Think about it. There’s risk in pricing a drug too high, and risk in pricing it too low. Price it too high, and you invite “pushback,” as Siegall puts it, from insurers and patient advocates, which could mire the drug in red tape, protests, and various pencil-pushing challenges, discouraging doctors from prescribing the drug to eligible patients. Price it too low, and you might fail to generate enough sales to satisfy the investors who supported the company through 14 long years of development, and more than $545 million of R&D spending just to get this far.
“We want to make sure we price this drug so that we can maximize the impact on patients, and maximize the effect for the company as well,” Siegall says. “What we are excited about doing is making sure we can treat as many patients as possible, and also do well for our shareholders.”
Seattle Genetics’ officials say they have spent months of work talking with doctors and insurers about the “value proposition” of the drug, essentially trying to suss out how valuable customers think the drug is, and how much they’d be willing to pay.
Feedback from these talks has been positive. One of the big reasons is that this drug is scientifically designed to hit a target known as CD30 that is overabundantly expressed on tumors of patients with these cancers. A simple lab test can tell doctors when a patient’s tumor has a lot of these CD30 targets. And when they do, there’s basically a 75 to 85 percent chance that the patient will see a significant improvement.
That’s different from a lot of cancer drugs on the market today, in which doctors play a guessing game that goes something like this: Prescribe a $100,000 cancer drug, and give the patient a 100 percent chance of suffering from side effects, and a one-fourth to one-third chance of seeing any benefit.

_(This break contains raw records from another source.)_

/-!
# Kaletha–Minguez–Shin–White (2014) — result-level refinement of Chapters 2–5 of the dependency DAG

**Source reproduced.** T. Kaletha, A. Minguez, S. W. Shin, P.-J. White, *Endoscopic classification of
representations: inner forms of unitary groups*, arXiv:1409.3731v3 [claim: KalethaMinguezShinWhite2014,
under-review] — ONLY the logical structure "result X of §a.b is derived from results Y, Z, the induction
hypothesis and external input L", read FIRST-HAND from the held TeX source (cell inputs
`inputs/files/src/1409.3731/{chap2,chap3,chap4,chap6,main,macros}.tex`; loci `[chapK.tex l.N]`).
Numbering: theorem-like environments share one counter within a subsection (macros.tex l.138-166),
`\setcounter{section}{-1}` makes chap0 = §0 (main.tex l.101), chap6.tex is §5 and the appendix is §A; the
numbers below were generated from the source counters and checked against the PDF outline
(e.g. §2.9 = `sec:lirexp` "A proof of the local intertwining relation in a special case", Prop 2.9.1 =
`pro:u31lir`, chap2.tex l.1019).

**Star convention (scope).** "We marked each main theorem as well as some lemmas and propositions with
symbol $*$ to indicate that the theorem, lemma, or proposition is only partially proven in this paper and
to be completed in the next two papers" (main.tex l.65).  A starred item enters a waypoint ONLY in the
scope proved here: Lemma* 2.2.3 (p-adic, ψ = φ generic, "We assume that E/F is an extension of fields.
The case where E/F is a split algebra … will be treated in [KMS_B]" chap2.tex l.100); Lemma* 2.2.4 is
formulated only ("postpone the proof to [KMS_A]" l.111); Lemmas* 2.7.1, 2.7.2 for E/F a field (l.669);
Prop* 3.5.3 "in the special case of global pure inner twists of unitary groups" (chap3.tex l.378: "We
postpone the general proof of this proposition to \cite{KMS_B}. Presently, we will give the proof in the special
case of global pure inner twists of unitary groups"; the further assumption made there — "Moreover we temporarily
assume that $\psi_{M,+}$ … is a generic parameter" — is REMOVED at l.391: "Now we drop the assumption that
$\psi_{M,+}$ is generic … Then the above argument still goes through", so the proved case is: z_+ = 1, any
ψ_{M*} ∈ Ψ₂(M*); v1.0's gloss "[with] ψ_{M,+} generic" was a reading slip, cell DIVERGENCE D-UP-16);
Theorem* 2.6.2 for bounded parameters, E/F a field (chap4.tex l.1096, l.1313, l.1346);
Theorem* 1.6.1 for generic parameters (l.1764); Theorem 5.0.1 under its two assumptions (chap6.tex l.10-15).
The coarse nodes `LIRg`, `T161g`, `T171p`, `Full` and the deferral edge `E_Full` of the companion are
unchanged.

**What is formalised.**  `Waypoints` — one `Nat → Prop` per result-bearing subsection of Chapters 2, 3,
4 and 5 (ids K22–K29, K31–K38, K41–K49, K50; cell LEMMAS.md §8b), arbitrary; `KF…` — the fine edges
with their loci; `KR…` — the readings "waypoints of a block ⟹ the coarse output node"
(`Ch2 N`, `Ch3 N`, `Glob N`, `LIRg N`, `T161g N`, `T171p N`); the bundles `FineEdges`, `Readings`; the
theorems that the fine edges COMPOSE to the coarse edges `E_Ch3`, `E_Ch4lir`, `E_Ch4loc`, `E_Ch5`
EXACTLY (`ch3_of_fine`, `lir_of_fine`, `loc_of_fine`, `ch5_of_fine`) and to the forms `E_Ch2Sharp`,
`E_GlobPlus` for Chapter 2 and §§4.1–4.4 (next paragraph); and `scope_of_leaves_fine` /
`full_of_leaves_fine`: the paper's induction re-run on the fine edges from `E_Ch1`, the supply edges and
EXACTLY the leaf bundles `ImportedLeaves`, `PublishedLeaves`, `UnwrittenLeaves` (`UnwrittenSequels` for
`Full`) of the companion — the refinement introduces no new leaf.  External published inputs cited inside
a section ([ArtIOR1], [KZ79], [KS88], [ArtETC], [ArtLCR], [ArtUAR2], [Mul89] ↦ `TF_analytic`; [Hen10],
[Tate], [LanArt], [Kal13], [GGP12], [KotSign], [Kot86] ↦ `EPIT_published`; [LS87], [KS99], [Lan89],
[LanRice], Shelstad ↦ `Transfer`; [Shi12] ↦ `Glob_inputs`; "[Arthur, x.y.z]" invoked by reference ↦
`Ar_args`; the Mok imports of §1.5 ↦ `MokMain`) are absorbed in the nearest coarse leaf exactly as the
companion's node docstrings assign them, and named in the edge docstrings.

**The one cross-chapter loop, at result level.**  Chapter 2 needs Chapter 4 only through Lemma 4.2.3
(Lemma* 2.2.3 "we pass to a global situation by applying Lemma [4.2.3]" chap2.tex l.104), whose own inputs
are Chapter 1 and [Shi12, Thm 4.8]; §4.4 needs Chapter 2 through Prop 2.9.1 (Prop 4.4.6: "Condition 5
just stated implies condition 5 of the proposition by Proposition [2.9.1]" chap4.tex l.889) and §4.6 again
(l.1207).  The coarse DAG cut this by `E_Ch2 ⇐ Glob N` with Prop 2.9.1 absorbed into published leaves
(companion `E_Glob` docstring; cell GAPS G-UP-51, G-CV-g4-3).  Here the order inside rank N is the
printed one — K41, K42, K43, then K22 … K29, then K44 — so `KF22` consumes the waypoint `K42` and `KF44`
the output `Ch2 N`; accordingly the Chapter-2 edges compose to `E_Ch2Sharp` (= `E_Ch2` with `Glob N`
replaced by `Glob_inputs`) and the §§4.1–4.4 edges to `E_GlobPlus` (= `E_Glob` plus the premise `Ch2 N`,
implied by `E_Glob`: `Nodes.globPlus_of_coarse`).  All other cross-block premises are coarse output nodes,
as in `Arthur2013/FineDag.lean`.

**Premise audit (v1.1).**  Standard applied edge by edge (cell GAPS G-UP-71): an input of a subsection is anything
its text invokes for a proof — by `\ref`/`\eqref` (resolved through the source's own labels; a target inside the
same block ⟼ the fine waypoint, a target in another block ⟼ that block's coarse output, Chapter 0/1 ⟼ `Ch1 N`), by
`\cite` (⟼ the coarse leaf of the companion's absorption table), or by prose naming a result or construction
("the induction hypothesis" ⟼ `IH N`; the quasi-split imports ⟼ `MokMain`; transfer of functions / matching orbital
integrals / transfer factors ⟼ `Transfer`; Eisenstein series, R-groups, trace Paley–Wiener ⟼ `TF_analytic`; the
global theory of GL — residual spectrum, Whittaker models ⟼ `GL_inner`); the typed list is FAITHFUL when every input
is covered by a typed premise.  Forward pointers, roadmap sentences, notational cross-references and the printed
deferrals to [KMS_A]/[KMS_B] (the star convention) are not inputs.  Every `\ref`, `\eqref` and `\cite` of
chap2/3/4/6.tex was listed mechanically per edge (`audit_kmsw_fine.py`, 319 labels, 149 numbered items) and the
residue read at its line; the additions of v1.1 are the residue that survived, each named at its edge.  Typed
premises WITHOUT a witness in the text (conservative premises, cell LEMMAS §8b.4 (b)(c)(i); `EPIT_published` in
`KF24`; `K22`, `K23` in `KF24`) are kept: an unused premise weakens an edge hypothesis, it cannot make the
bookkeeping over-claim.

**Deliberately not here.**  Chapters 0–1 (coarse `E_Ch1` kept), Appendix A (coarse `E_AppA` kept), the
internal structure of the sequels [KMS_A], [KMS_B]; the content of any waypoint (content statements of
Theorem* 2.6.2 are typed in `Arthur2013/Leaves/InnerLIR.lean`); Mathlib; any claim that a node is true.
No `axiom`, no `sorry`, no `opaque`: `#print axioms Waypoints.scope_of_leaves_fine` is empty.
-/

set_option autoImplicit false

namespace Literature.NumberTheory.Automorphic.KMSW2014

namespace Nodes

variable (ν : Nodes)

/-- KE4a⁺: the coarse edge `E_Glob` (§§4.1–4.4 ⟹ `Glob N`) with the premise the result-level reading
exposes — `Ch2 N`, through Prop 2.9.1 only (Prop 4.4.6, chap4.tex l.827, l.887-889).  Weaker than
`E_Glob` (`globPlus_of_coarse`). [claim: KalethaMinguezShinWhite2014, under-review] -/
def E_GlobPlus : Prop :=
  ∀ N, ν.IH N → ν.Ch1 N → ν.Ch2 N → ν.MokMain → ν.TF_analytic → ν.Glob_inputs → ν.EPIT_published →
    ν.Transfer → ν.Ar_args → ν.Glob N

/-- KE2♯: the coarse edge `E_Ch2` with `Glob N` REPLACED by `Glob_inputs` — Chapter 2 uses of Chapter 4
only Lemma 4.2.3 (chap2.tex l.104), which rests on Chapter 1 and [Shi12] (chap4.tex l.133-178).  Neither
implies the other; both imply `E_Ch2Plus`. [claim: KalethaMinguezShinWhite2014, under-review] -/
def E_Ch2Sharp : Prop :=
  ∀ N, ν.IH N → ν.Ch1 N → ν.T164 → ν.MokMain → ν.TF_analytic → ν.Transfer → ν.EPIT_published →
    ν.Ar_args → ν.Glob_inputs → ν.Ch2 N

/-- KE2⁺: `E_Ch2` with the extra premise `Glob_inputs` — the common weakening of `E_Ch2` and
`E_Ch2Sharp`. [claim: KalethaMinguezShinWhite2014, under-review] -/
def E_Ch2Plus : Prop :=
  ∀ N, ν.IH N → ν.Ch1 N → ν.Glob N → ν.T164 → ν.MokMain → ν.TF_analytic → ν.Transfer →
    ν.EPIT_published → ν.Ar_args → ν.Glob_inputs → ν.Ch2 N

/-- Sanity: the coarse edges imply the `Plus` forms by discarding the exposed premise, and so does the
sharpened Chapter-2 edge. [claim: KalethaMinguezShinWhite2014, under-review] -/
theorem globPlus_of_coarse :
    (ν.E_Glob → ν.E_GlobPlus) ∧ (ν.E_Ch2 → ν.E_Ch2Plus) ∧ (ν.E_Ch2Sharp → ν.E_Ch2Plus) := by
  refine ⟨?_, ?_, ?_⟩
  · intro h N hIH h1 _h2 mok tf globi epit transfer ar
    exact h N hIH h1 mok tf globi epit transfer ar
  · intro h N hIH h1 hg t164 mok tf transfer epit ar _globi
    exact h N hIH h1 hg t164 mok tf transfer epit ar
  · intro h N hIH h1 _hg t164 mok tf transfer epit ar globi
    exact h N hIH h1 t164 mok tf transfer epit ar globi

end Nodes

That’s not what most people consider a good deal. When you start talking about a three-in-four chance a patient with a death sentence will really benefit, with minimal side effects, now you’re talking about something that’s worth a six-figure check.
The key here is this: If you’re a drugmaker who can show doctors and patients that the odds are obviously in their favor, that they will see a really big benefit from one of these new drugs, then you’ll probably get less pushback. Roche/Genentech and Daiichi Sankyo/Plexxikon’s vemurafenib (Zelboraf), a drug for patients with metastatic melanoma, has followed a similar pattern with striking effectiveness in a specific group of people. The price is $56,400 for a six-month course of treatment. I haven’t seen a peep of complaint.

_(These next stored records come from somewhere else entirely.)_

import Summits.QuantumFields.BalabanUV.T4Continuum.Support.NE7EnergyRateWGenericL
import Summits.QuantumFields.BalabanUV.T4Continuum.Support.NE7AllMinimisersSmallGeneric
import Summits.QuantumFields.BalabanUV.T4Continuum.Support.NE7EnergyRateWSU2End
import HarnessLib

/-!
# NE7EnergyRateWEndGenericL — PORT MAP P3.5 (END currency): gen 105's `NE7EnergyRateWSU2End.ne3EnergyRateWSup_SU2_smallData` AT `d = 4`, ANY BLOCK SIZE `L ≥ 2`, ANY `U(n)` —
# T-E_w♯ IN THE CURRENCY OF ROUTE 1's END (`Regular … ε g`, the small data): `∃ ε₀ > 0, ∀ 0 < ε ≤ ε₀, ∀ g > 0, ∃ C s ≥ 0, ∀ N ≥ 1, ∃ δ_V > 0, ∀ dom ⊆ {V | unitary, N-periodic,
# SmallField V δ_V}, NE3EnergyRateWSup 4 (sfClass 4 L N ε) L N ε g C s dom`

Cell `pub-balaban`, rung (B)+1 sub-cell t4, lineage `b2b-balaban-t4-ne7b-p1` (row NE7b OWNER + CRUX PROVER), generation 156 — INTERFACE REQUEST NE7→NE7b PORT P3.5 (road
t4-ne7-p1 g109, [NE7P1-G109-INBOX-2]∕[-INBOX-3]; memo `t4/b2b-balaban-t4-ne7-p1-g109/ROAD-G109.md` §3), the END-currency wrapper of ✓ p810906 `ne3EnergyRateWSup_anyGroup_L`: `b = ε∕4`
over the small data by the road's ✓ p810303 `all_minimisers_small_generic`, `residualScale_mono_b`, the competitor line `ε∕4 + 226·320²·L²·(ε∕4)² ≤ ε` folded into `ε₀`
(`ε ≤ 12∕(226·320²·L²)`; at `L = 2` gen 105 used `ε ≤ 10⁻⁸`).
WHAT ([folklore]; 0 def, 0 sorry).  **`ne3EnergyRateWSup_smallData_L`**.
HONEST FRAMING (page 1): composition of two landed kernel theorems under the road's recipe; nothing of Bałaban's asserted; constants existential; NOT NE3∕NE7 as spine nodes; row NE7b
(`T4WeightBudget.RelWeightBound`) NOT PRINTED ∕ NOT PROVED; spine count = dagwriter∕referees' call; finite 4-torus — NOT infinite volume, NOT mass gap, NOT BetaPertH, NOT Clay
(continuum YM on T⁴ ⇐ BetaPertH ∧ nine spine estimates).
-/

set_option autoImplicit false

open scoped BigOperators Matrix Matrix.Norms.L2Operator
open NormedSpace Finset Set

namespace Summit.QuantumFields.BalabanUV.T4Continuum.NE7EnergyRateWEndGenericL

open Literature.MathematicalPhysics.QuantumFieldTheory.Balaban1983to89
open B7Prop1Explicit B7Prop2Explicit
open T4AveragingDeficitWall (IsUnitaryCfg SmallField)
open T4AveragingDeficitWallBoundary (IsPeriodicCfg)
open MinimalActionRate (sfClass Regular)
open NE3EnergyWeightedSupShape (NE3EnergyRateWSup)
open NE7EnergyRateWGenericL (ne3EnergyRateWSup_anyGroup_L)
open NE7EnergyRateWSU2End (residualScale_mono_b)
open NE7AllMinimisersSmallGeneric (all_minimisers_small_generic)

noncomputable section

variable {n : Type} [Fintype n] [DecidableEq n]

/-- **T-E_w♯ IN THE END's CURRENCY AT BLOCK SIZE `L ≥ 2`, ANY `U(n)`** (statement in the file header). [folklore] -/
theorem ne3EnergyRateWSup_smallData_L [Nonempty n] {L : ℕ} (hL : 2 ≤ L) :
    ∃ ε₀ : ℝ, 0 < ε₀ ∧ ∀ ε : ℝ, 0 < ε → ε ≤ ε₀ → ∀ g : ℝ, 0 < g →
      ∃ C s : ℝ, 0 ≤ C ∧ 0 ≤ s ∧ ∀ (N : ℕ) [NeZero N], 1 ≤ N → ∃ δV : ℝ, 0 < δV ∧
        ∀ dom : Set (Site 4 → Fin 4 → (Matrix n n ℂ)ˣ),
          dom ⊆ {V : Site 4 → Fin 4 → (Matrix n n ℂ)ˣ | IsUnitaryCfg V ∧ IsPeriodicCfg V (N : ℤ) ∧ SmallField V δV} →
          NE3EnergyRateWSup 4 (sfClass 4 L N ε) L N ε g C s dom := by
  obtain ⟨ε₁, hε₁, H1⟩ := ne3EnergyRateWSup_anyGroup_L (n := n) hL
  obtain ⟨ε₂, hε₂, H2⟩ := all_minimisers_small_generic (n := n) hL
  have hL2 : (0 : ℝ) < 226 * 320 ^ 2 * (L : ℝ) ^ 2 := by
    have : (0 : ℝ) < (L : ℝ) := by exact_mod_cast (show 0 < L by omega)
    positivity
  refine ⟨min ε₁ (min ε₂ (12 / (226 * 320 ^ 2 * (L : ℝ) ^ 2))), lt_min hε₁ (lt_min hε₂ (by positivity)), ?_⟩
  intro ε hε hεle g hg
  have hεε₁ : ε ≤ ε₁ := hεle.trans (min_le_left _ _)
  have hεε₂ : ε ≤ ε₂ := hεle.trans ((min_le_right _ _).trans (min_le_left _ _))
  have hε12 : ε ≤ 12 / (226 * 320 ^ 2 * (L : ℝ) ^ 2) := hεle.trans ((min_le_right _ _).trans (min_le_right _ _))
  -- T-E_w♯ at `b = ε/4`: the line `ε/4 + c(L)(ε/4)² ≤ ε` from `c(L)·ε ≤ 12`
  have hb : (0 : ℝ) ≤ ε / 4 := by positivity
  have hcε : 226 * 320 ^ 2 * (L : ℝ) ^ 2 * ε ≤ 12 := by
    rw [le_div_iff₀ hL2] at hε12; linarith
  have hbq : ε / 4 + 226 * 320 ^ 2 * (L : ℝ) ^ 2 * (ε / 4) ^ 2 ≤ ε := by
    have e : 226 * 320 ^ 2 * (L : ℝ) ^ 2 * (ε / 4) ^ 2 = (226 * 320 ^ 2 * (L : ℝ) ^ 2 * ε) * ε / 16 := by ring
    rw [e]
    nlinarith
  obtain ⟨C, s, hC, hs, HC⟩ := H1 ε hε hεε₁ (ε / 4) g hb hbq hg
  refine ⟨C, s, hC, hs, fun N _ hN => ?_⟩
  obtain ⟨δV, hδV, Hsmall⟩ := H2 ε hε hεε₂ N hN
  refine ⟨δV, hδV, fun dom hdom => ?_⟩
  intro k hk V hV UA UB hA hB hreg
  -- every minimiser of the `ε`-class is `SmallField ((ε/4)/M²)`: `U_B` is `Regular (ε/4) g`
  have hsmallB := Hsmall V (hdom hV) (k + 1) UB hB
  have hreg' : Regular 4 L N (ε / 4) g (k + 1) UB := ⟨hreg.unitary, hreg.periodic, hsmallB, hreg.grad⟩
  obtain ⟨u, Z, hu, huP, hZs, hZP, hgauge, hE, hsup⟩ := HC N dom k hk V hV UA UB hA hB hreg'
  refine ⟨u, Z, hu, huP, hZs, hZP, hgauge, hE.trans (mul_le_mul_of_nonneg_left ?_ hC), hsup⟩
  exact residualScale_mono_b 4 L N k hb (by linarith)

end

end Summit.QuantumFields.BalabanUV.T4Continuum.NE7EnergyRateWEndGenericL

It may be hard for those in the biotech business to swallow, but nobody outside the industry cares that drugmakers spent a lot of money and took a lot of risk and need to be rewarded when they get an FDA approval. It’s all about getting paid for the value you bring to patients. And if your drug better deliver the goods. Because if it doesn’t, maybe it’s time to listen to the patients and back off a bit on price.